Atelier van Lieshout`s amorph sculptures are currently on view in Vienna. The sculptures are humorous interventions, putting a question mark over rules and social and aesthetic conventions, questioning housing, waste, transportation and procreation.
In 2001, AVL founded AVL-Ville, an independent state settled around their studio in the harbor of Rotterdam, exploring autonomous social development. AVL-Ville is prohibited by the government agency.
Jennifer Allen: How did Atelier van Lieshout evolve into AVL-Ville?
Joep van Lieshout: We were making more and more artworks about self-sufficiency – mobile homes and containers for various activities – so the idea of an autonomous village was already taking shape. Then, in 1998, we got a comission to design an urban-planning project for Almere, a new city that the Dutch government began building in the province of Flevoland in the `70s. we came up with a plan for `Free State Almere’, which would have sealed off the city from the rest of the country. Unfortunately, our proposal was rejected, so we decided to create our own free state around the atelier.

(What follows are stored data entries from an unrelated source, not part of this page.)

/-- **THE LATTICE INTERIOR GRADIENT ESTIMATE (scalar)** — [Gilbarg–Trudinger Thm 3.9] on `ℤᵈ`: for `u : ℤᵈ → ℝ`, a site `x₀`, a direction `μ` and `R ≥ 1`, if
`|u x| ≤ U` and `|Σ_i ((u(x+e_i) − u x) − (u x − u(x−e_i)))| ≤ B` on the sup-cube `{|x_i − x₀,i| ≤ R}`, then `|u(x₀ + e_μ) − u(x₀)| ≤ 2·(d·U∕R + R·B)`.
[folklore] -/
theorem abs_sub_le_of_laplacian (x₀ : Site d) (μ : Fin d) {R : ℕ} (hR : 1 ≤ R) (u : Site d → ℝ) {U B : ℝ}
    (hU : ∀ x : Site d, (∀ i, |x i - x₀ i| ≤ (R : ℤ)) → |u x| ≤ U)
    (hB : ∀ x : Site d, (∀ i, |x i - x₀ i| ≤ (R : ℤ)) → |∑ i, ((u (x + e i) - u x) - (u x - u (x - e i)))| ≤ B) :
    |u (x₀ + e μ) - u x₀| ≤ 2 * ((d : ℝ) * U / R + R * B) := by
  -- translate to the origin, for `u` and for `−u`
  have key : ∀ (s : ℝ), (s = 1 ∨ s = -1) → s * (u (x₀ + e μ) - u x₀) ≤ 2 * ((d : ℝ) * U / R + R * B) := by
    intro s hs
    have hs2 : |s| = 1 := by rcases hs with rfl | rfl <;> simp
    set v : Site d → ℝ := fun y => s * u (y + x₀) with hv_def
    have hcube : ∀ y : Site d, (∀ i, |y i| ≤ (R : ℤ)) → ∀ i, |(y + x₀) i - x₀ i| ≤ (R : ℤ) := fun y hy i => by simpa using hy i
    have hU' : ∀ y : Site d, (∀ i, |y i| ≤ (R : ℤ)) → |v y| ≤ U := fun y hy => by
      rw [hv_def, abs_mul, hs2, one_mul]; exact hU _ (hcube y hy)
    have hB' : ∀ y : Site d, (∀ i, |y i| ≤ (R : ℤ)) → |∑ i, ((v (y + e i) - v y) - (v y - v (y - e i)))| ≤ B := by
      intro y hy
      have h := hB (y + x₀) (hcube y hy)
      have heq : ∑ i, ((v (y + e i) - v y) - (v y - v (y - e i)))
          = s * ∑ i, ((u (y + x₀ + e i) - u (y + x₀)) - (u (y + x₀) - u (y + x₀ - e i))) := by
        rw [Finset.mul_sum]
        refine Finset.sum_congr rfl fun i _ => ?_
        have e1 : y + e i + x₀ = y + x₀ + e i := add_right_comm _ _ _
        have e2 : y - e i + x₀ = y + x₀ - e i := sub_add_eq_add_sub _ _ _
        simp only [hv_def, e1, e2]
        ring
      rw [heq, abs_mul, hs2, one_mul]
      exact h
    have h := sub_le_of_laplacian_zero μ hR v hU' hB'
    have hv : v (e μ) - v 0 = s * (u (x₀ + e μ) - u x₀) := by simp only [hv_def, zero_add, add_comm (e μ) x₀]; ring
    linarith
  rw [abs_le]
  constructor
  · have := key (-1) (Or.inr rfl); linarith
  · have := key 1 (Or.inl rfl); linarith

/-! ## §2 The estimate for fields with values in a real normed space (Hahn–Banach) -/

/-- **THE LATTICE INTERIOR GRADIENT ESTIMATE IN A REAL NORMED SPACE**: for `u : ℤᵈ → E`, `‖u(x₀ + e_μ) − u(x₀)‖ ≤ 2·(d·U∕R + R·B)` whenever `‖u x‖ ≤ U` and
`‖Σ_i ((u(x+e_i) − u x) − (u x − u(x−e_i)))‖ ≤ B` on the sup-cube `{|x_i − x₀,i| ≤ R}`, `R ≥ 1` (scalar case on `g ∘ u` for a norming functional `g`). [folklore] -/
theorem norm_sub_le_of_laplacian {E : Type*} [NormedAddCommGroup E] [NormedSpace ℝ E] (x₀ : Site d) (μ : Fin d) {R : ℕ} (hR : 1 ≤ R)
    (u : Site d → E) {U B : ℝ}
    (hU : ∀ x : Site d, (∀ i, |x i - x₀ i| ≤ (R : ℤ)) → ‖u x‖ ≤ U)
    (hB : ∀ x : Site d, (∀ i, |x i - x₀ i| ≤ (R : ℤ)) → ‖∑ i, ((u (x + e i) - u x) - (u x - u (x - e i)))‖ ≤ B) :
    ‖u (x₀ + e μ) - u x₀‖ ≤ 2 * ((d : ℝ) * U / R + R * B) := by
  obtain ⟨g, hg1, hgv⟩ := exists_dual_vector'' ℝ (u (x₀ + e μ) - u x₀)
  have hgv' : g (u (x₀ + e μ) - u x₀) = ‖u (x₀ + e μ) - u x₀‖ := by simpa using hgv
  have hgle : ∀ w : E, |g w| ≤ ‖w‖ := fun w => by
    have h := g.le_opNorm w
    rw [Real.norm_eq_abs] at h
    exact h.trans (by nlinarith [norm_nonneg w])
  set f : Site d → ℝ := fun x => g (u x) with hf_def
  have hU' : ∀ x : Site d, (∀ i, |x i - x₀ i| ≤ (R : ℤ)) → |f x| ≤ U := fun x hx => (hgle _).trans (hU x hx)
  have hB' : ∀ x : Site d, (∀ i, |x i - x₀ i| ≤ (R : ℤ)) → |∑ i, ((f (x + e i) - f x) - (f x - f (x - e i)))| ≤ B := by
    intro x hx
    have heq : ∑ i, ((f (x + e i) - f x) - (f x - f (x - e i))) = g (∑ i, ((u (x + e i) - u x) - (u x - u (x - e i)))) := by
      simp only [hf_def, map_sum, map_sub]
    rw [heq]
    exact (hgle _).trans (hB x hx)
  have h := abs_sub_le_of_laplacian x₀ μ hR f hU' hB'
  have hf : f (x₀ + e μ) - f x₀ = ‖u (x₀ + e μ) - u x₀‖ := by rw [← hgv', map_sub]
  rw [← hf]
  exact (le_abs_self _).trans h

I wanted to make a beautiful spot for people who work at AVL. (Read more)
Apart from a visual criticism on the presentation of half-naked female bodies in urban space which I could offer, the ‘Bikini – Bar is described as ‘the only female body you can enter without permission` (press-release by Atelier Van Lieshout). Is this the failed attempt to explain and excuse the ambivalent message, the sculpture`s transporting?
I definitely love this intervention, but nevertheless it makes use of the female-body as a tool for provocation in public space.